Published 14 Feb 2024 in cs.IR and cs.AI | (2402.08921v1)

Abstract: Session-based recommendation has gained increasing attention in recent years, with its aim to offer tailored suggestions based on users' historical behaviors within sessions. To advance this field, a variety of methods have been developed, with ID-based approaches typically demonstrating promising performance. However, these methods often face challenges with long-tail items and overlook other rich forms of information, notably valuable textual semantic information. To integrate text information, various methods have been introduced, mostly following a naive fusion framework. Surprisingly, we observe that fusing these two modalities does not consistently outperform the best single modality by following the naive fusion framework. Further investigation reveals an potential imbalance issue in naive fusion, where the ID dominates and text modality is undertrained. This suggests that the unexpected observation may stem from naive fusion's failure to effectively balance the two modalities, often over-relying on the stronger ID modality.
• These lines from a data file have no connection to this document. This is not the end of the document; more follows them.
/-
Copyright (c) 2026 the pub-hodgecm-mathlib formalisation cell (harness21).  Prover seat hodgecm-mathlib-K2Liu-p05 (g3), 2026-09-04
(Track B «K2-LIT», crux hLiu418 = stmt-HodgeConjecture-24832, socket #42F′, ROAD I v3, organ G2-Weil, sub-organ (G2-W3) rest (i):
the sixteen letter derivatives preserve the polynomial × Gaussian vectors — explicit Fock symbols; LEAD F0P6-plan (g12) M-156j (4)).
-/
import Summits.HodgeConjecture.HodgeConjecture.Theorems.K2LiuWeilDatumSmoothU22                -- (G2-W2): `u22LetterOp`, letter derivatives
import Literature.RepresentationTheory.KonnoKonno2007.JunctionHyperbolicFockMatrix             -- ★ `hypOpGen_binvPi_frame`, `hypPairSymb`
import Literature.Analysis.SegalBargmann.SchwartzBargmannIntertwining                          -- ★ `unitaryOpPi_binvPi`, `binvPi_smul`
import HarnessLib

/-!
# (G2-W3 (i)) The letter derivatives of `𝔲(2,2)` PRESERVE the polynomial × Gaussian vectors `B⁻¹F`: explicit Fock symbols

Track B ∕ K2-LIT, hLiu418 = stmt-HodgeConjecture-24832, #42F′ ROAD I v3 organ G2-Weil, (G2.4) second half «stability of polynomial × Gaussian under
`dω(𝔲(2,2))`» (LEAD F0P6-plan (g12) RULING M-156j (4)).  Namespace `Summit.HodgeConjecture.HodgeConjecture.Cruxes.HLiu418.K2LiuWeilDatumSmoothU22` (continued).
THEOREMS ONLY (no definition, no instance, no notation, no named fact, no `sorry`); `--supports stmt-HodgeConjecture-24832 --as helper`.

The `K`-finite vectors of the Schrödinger model are the polynomial × Gaussian vectors `B⁻¹F = binvPi F`, `F` a Fock polynomial (★ `FockKFiniteDense`).  The
explicit derivative vectors of (G2-W2) are `dωᵢ Φ = κOp e (kᵢ,1) (Gᵢ (κOp e (kᵢ⁻¹,1) Φ))` with `Gᵢ = hypOpGenC p q` (boosts) or `torusKGen e a b` (tori).  This file
reads them on `B⁻¹F` in the Fock model, entirely from ★ facts:
* §1 `κOp_binvPi` — the frame operators act by substitution: `κOp e k (B⁻¹F) = B⁻¹(vacScalar e k · F ∘ (ι k)⁻¹)` (★ `unitaryOpPi_binvPi`, [Folland1989, Prop. (4.39)]);
* §2 **`u22LetterOp_boost_gen_binvPi`** — the BOOST generator: `hypOpGenC p q (B⁻¹F) = B⁻¹(i (Σ_s P_{(p,s),(q,s)} F − Σ_r P_{(p,r),(q,r)} F))`,
  `P_{k,k′} = π z_k z_{k′} + π⁻¹ ∂_k ∂_{k′}` (★ `hypOpGen_binvPi_frame`: degree `±2`, CREATION on the `S`-planes, ANNIHILATION on the `R`-planes), hence
  **`u22LetterOp_boost_deriv_binvPi`**: the full boost letter derivative `κOp (k,1) ∘ hypOpGenC p q ∘ κOp (k⁻¹,1)` maps `B⁻¹F` to `B⁻¹F′` with `F′` EXPLICIT —
  the eight boost directions `Y_{pq}`, `Z_{pq}` of ★ `u22AdaptedBasis` preserve polynomial × Gaussian and raise∕lower the degree by `2`;
* §3 **`u22LetterOp_torus_op_hermitePi`** — the TORUS letters act on the Hermite basis by unimodular scalars (★ `torusOpPi_hermitePi`), so every torus letter
  preserves each line `ℂ · h_α` (degree-preserving; the generator is diagonal).
The remaining item of M-156j (4), the line cyclicity «polynomial × Gaussian ∩ U(1)-type = U(𝔭⁺)·vacuum», is NOT here (successor file; (R-gen) material).

HONEST LABEL: HC_CM is proved only modulo the 7 printed citations (2 remaining named inputs: hLiu418 = stmt-HodgeConjecture-24832, h413 =
stmt-HodgeConjecture-24833) until rung 0 closes; organ capital for #42F′'s Road I, moves no counter.

## References
* [Folland1989] G. B. Folland, *Harmonic Analysis in Phase Space* (1989), §1.7, §4.2 (4.24), Prop. (4.39).
* [KashiwaraVergne1978] M. Kashiwara, M. Vergne, Invent. Math. 44 (1978), §5 (the `𝔭^±` parts act by `zz′` ∕ `∂∂′`).
-/

set_option autoImplicit false
set_option linter.dupNamespace false

noncomputable section

open scoped MatrixGroups Matrix Topology SchwartzMap ComplexConjugate
open Filter Complex MvPolynomial
open Literature.NumberTheory.Automorphic Literature.Analysis.SegalBargmann Literature.NumberTheory.Weil1964
open Literature.RepresentationTheory.KonnoKonno2007 hiding LetterKind letterOf letterGen letterOf_boost letterOf_torus letterOf_torus_eq
  letterGen_boost letterGen_torus letterGen_mem_lie exp_smul_letterGen
open Literature.RepresentationTheory.KonnoKonno2007.RealDualPair
open Literature.RepresentationTheory.KonnoKonno2007.RealDualPair.UForm
open Summit.HodgeConjecture.HodgeConjecture.Cruxes.HLiu418.K2LiuU22AdaptedBasis

namespace Summit.HodgeConjecture.HodgeConjecture.Cruxes.HLiu418.K2LiuWeilDatumSmoothU22

variable {R S : Type*} [Fintype R] [DecidableEq R] [Fintype S] [DecidableEq S]

/-! ## §1 The frame operators `κOp` on Fock polynomials -/

/-- **`κOp e k (B⁻¹F) = B⁻¹ (vacScalar e k · F ∘ (ι k)⁻¹)`**: the operator of a fixed `k ∈ K × K′` acts on a polynomial × Gaussian vector by the Bargmann
substitution twisted by the vacuum scalar (★ `unitaryOpPi_binvPi`). [cite: Folland1989, Prop. (4.39)] -/
theorem κOp_binvPi (e : VacExponents) (k : DPK (Fin 2) (Fin 2) R S) (F : MvPolynomial (DPIdx (Fin 2) (Fin 2) R S) ℂ) :
    κOp R S e k (binvPi F) =
      binvPi (vacScalar e k • linSubst (star ((dualPairι k : Matrix.unitaryGroup (DPIdx (Fin 2) (Fin 2) R S) ℂ) :
        Matrix (DPIdx (Fin 2) (Fin 2) R S) (DPIdx (Fin 2) (Fin 2) R S) ℂ)) F) := by
  rw [κOp, _root_.smul_apply, unitaryOpPi_binvPi, binvPi_smul]

/-! ## §2 The boost letters: degree `±2`, explicit symbol -/

/-- **the boost generator on Fock polynomials**: `hypOpGenC p q (B⁻¹F) = B⁻¹(i (Σ_s P_{(p,s),(q,s)} F − Σ_r P_{(p,r),(q,r)} F))`, `P = π z z′ + π⁻¹ ∂ ∂′`
(★ `hypOpGen_binvPi_frame`). [cite: Folland1989, Prop. (4.39)] [cite: KashiwaraVergne1978, §5] -/
theorem u22LetterOp_boost_gen_binvPi (e : VacExponents) (k : Matrix.unitaryGroup (Fin 2) ℂ × Matrix.unitaryGroup (Fin 2) ℂ) (p q : Fin 2)
    (F : MvPolynomial (DPIdx (Fin 2) (Fin 2) R S) ℂ) :
    (u22LetterOp R S e k (.boost p q)).gen (binvPi F) =
      binvPi (I • ((∑ s : S, hypPairSymb (Sum.inr (Sum.inl (p, s))) (Sum.inl (Sum.inr (q, s))) F) -
        ∑ r : R, hypPairSymb (Sum.inl (Sum.inl (p, r))) (Sum.inr (Sum.inr (q, r))) F)) := by
  show hypOpGenC R S p q (binvPi F) = _
  rw [hypOpGenC_apply, hypOpGen_binvPi_frame]

/-- **THE BOOST LETTER DERIVATIVE PRESERVES POLYNOMIAL × GAUSSIAN, EXPLICITLY**: for the boost letters of `𝔲(2,2)` (kinds `boost p q`, any frame
`k ∈ U(2) × U(2)`), `dω (B⁻¹F) = κOp e (k,1) (hypOpGenC p q (κOp e (k⁻¹,1) (B⁻¹F))) = B⁻¹F′` with the EXPLICIT polynomial
`F′ = c_k · (i (Σ_s P_s − Σ_r P_r) (c_{k⁻¹} · F ∘ ι(k⁻¹,1)⁻¹)) ∘ ι(k,1)⁻¹` (two Bargmann substitutions around the degree-`±2` symbol).
[cite: Folland1989, Prop. (4.39)] [cite: KashiwaraVergne1978, §5] -/
theorem u22LetterOp_boost_deriv_binvPi (e : VacExponents) (k : Matrix.unitaryGroup (Fin 2) ℂ × Matrix.unitaryGroup (Fin 2) ℂ) (p q : Fin 2)
    (F : MvPolynomial (DPIdx (Fin 2) (Fin 2) R S) ℂ) :
    (u22LetterOp R S e k (.boost p q)).pre ((u22LetterOp R S e k (.boost p q)).gen ((u22LetterOp R S e k (.boost p q)).post (binvPi F))) =
      binvPi (vacScalar e ((k, 1) : DPK (Fin 2) (Fin 2) R S) •
        linSubst (star ((dualPairι ((k, 1) : DPK (Fin 2) (Fin 2) R S) : Matrix.unitaryGroup (DPIdx (Fin 2) (Fin 2) R S) ℂ) :
          Matrix (DPIdx (Fin 2) (Fin 2) R S) (DPIdx (Fin 2) (Fin 2) R S) ℂ))
          (I • ((∑ s : S, hypPairSymb (Sum.inr (Sum.inl (p, s))) (Sum.inl (Sum.inr (q, s)))
              (vacScalar e ((k⁻¹, 1) : DPK (Fin 2) (Fin 2) R S) •
                linSubst (star ((dualPairι ((k⁻¹, 1) : DPK (Fin 2) (Fin 2) R S) : Matrix.unitaryGroup (DPIdx (Fin 2) (Fin 2) R S) ℂ) :
                  Matrix (DPIdx (Fin 2) (Fin 2) R S) (DPIdx (Fin 2) (Fin 2) R S) ℂ)) F)) -
            ∑ r : R, hypPairSymb (Sum.inl (Sum.inl (p, r))) (Sum.inr (Sum.inr (q, r)))
              (vacScalar e ((k⁻¹, 1) : DPK (Fin 2) (Fin 2) R S) •
                linSubst (star ((dualPairι ((k⁻¹, 1) : DPK (Fin 2) (Fin 2) R S) : Matrix.unitaryGroup (DPIdx (Fin 2) (Fin 2) R S) ℂ) :
                  Matrix (DPIdx (Fin 2) (Fin 2) R S) (DPIdx (Fin 2) (Fin 2) R S) ℂ)) F)))) := by
  show κOp R S e (k, 1) (hypOpGenC R S p q (κOp R S e (k⁻¹, 1) (binvPi F))) = _
  rw [κOp_binvPi, hypOpGenC_apply, hypOpGen_binvPi_frame, κOp_binvPi]

/-! ## §3 The torus letters: diagonal on the Hermite basis -/

/-- **the torus letters act on the Hermite basis by unimodular scalars** (degree-preserving): `torusKOp e a b s h_α = (phase) • h_α`
(★ `torusOpPi_hermitePi`). [cite: Folland1989, §1.7] -/
theorem torusKOp_hermitePi (e : VacExponents) (a b : Fin 2 → ℝ) (s : ℝ) (α : DPIdx (Fin 2) (Fin 2) R S →₀ ℕ) :
    torusKOp R S e a b s (hermitePi α) =
      (Complex.exp ((vacRate e a b * s : ℝ) * I) * torusPhase (s • torusIdxWt R S a b) α) • hermitePi α := by
  rw [torusKOp, _root_.smul_apply, torusOpPi_hermitePi, smul_smul]

/-- **THE TORUS LETTERS PRESERVE EACH HERMITE LINE UP TO THE FRAME**: for the torus letters of `𝔲(2,2)` (kinds `torus a b`, frame `k`),
`(letter).op s = κOp (k,1) ∘ torusKOp e a b s ∘ κOp (k⁻¹,1)` and the middle factor is diagonal on the Hermite basis (`torusKOp_hermitePi`) while the outer
factors are Bargmann substitutions (`κOp_binvPi`) — so polynomial × Gaussian is preserved, degree by degree. [cite: Folland1989, §1.7, Prop. (4.39)] -/
theorem u22LetterOp_torus_op_eq (e : VacExponents) (k : Matrix.unitaryGroup (Fin 2) ℂ × Matrix.unitaryGroup (Fin 2) ℂ) (a b : Fin 2 → ℝ) (s : ℝ)
    (f : SchwartzMap (DPIdx (Fin 2) (Fin 2) R S → ℝ) ℂ) :
    (u22LetterOp R S e k (.torus a b)).op s f = κOp R S e (k, 1) (torusKOp R S e a b s (κOp R S e (k⁻¹, 1) f)) := rfl

end Summit.HodgeConjecture.HodgeConjecture.Cruxes.HLiu418.K2LiuWeilDatumSmoothU22

end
This insight suggests that naive fusion might not be as effective in combining ID and text as previously expected. To address this, we propose a novel alternative training strategy AlterRec. It separates the training of ID and text, thereby avoiding the imbalance issue seen in naive fusion. Additionally, AlterRec designs a novel strategy to facilitate the interaction between the two modalities, enabling them to mutually learn from each other and integrate the text more effectively. Comprehensive experiments demonstrate the effectiveness of AlterRec in session-based recommendation. The implementation is available at https://github.com/Juanhui28/AlterRec.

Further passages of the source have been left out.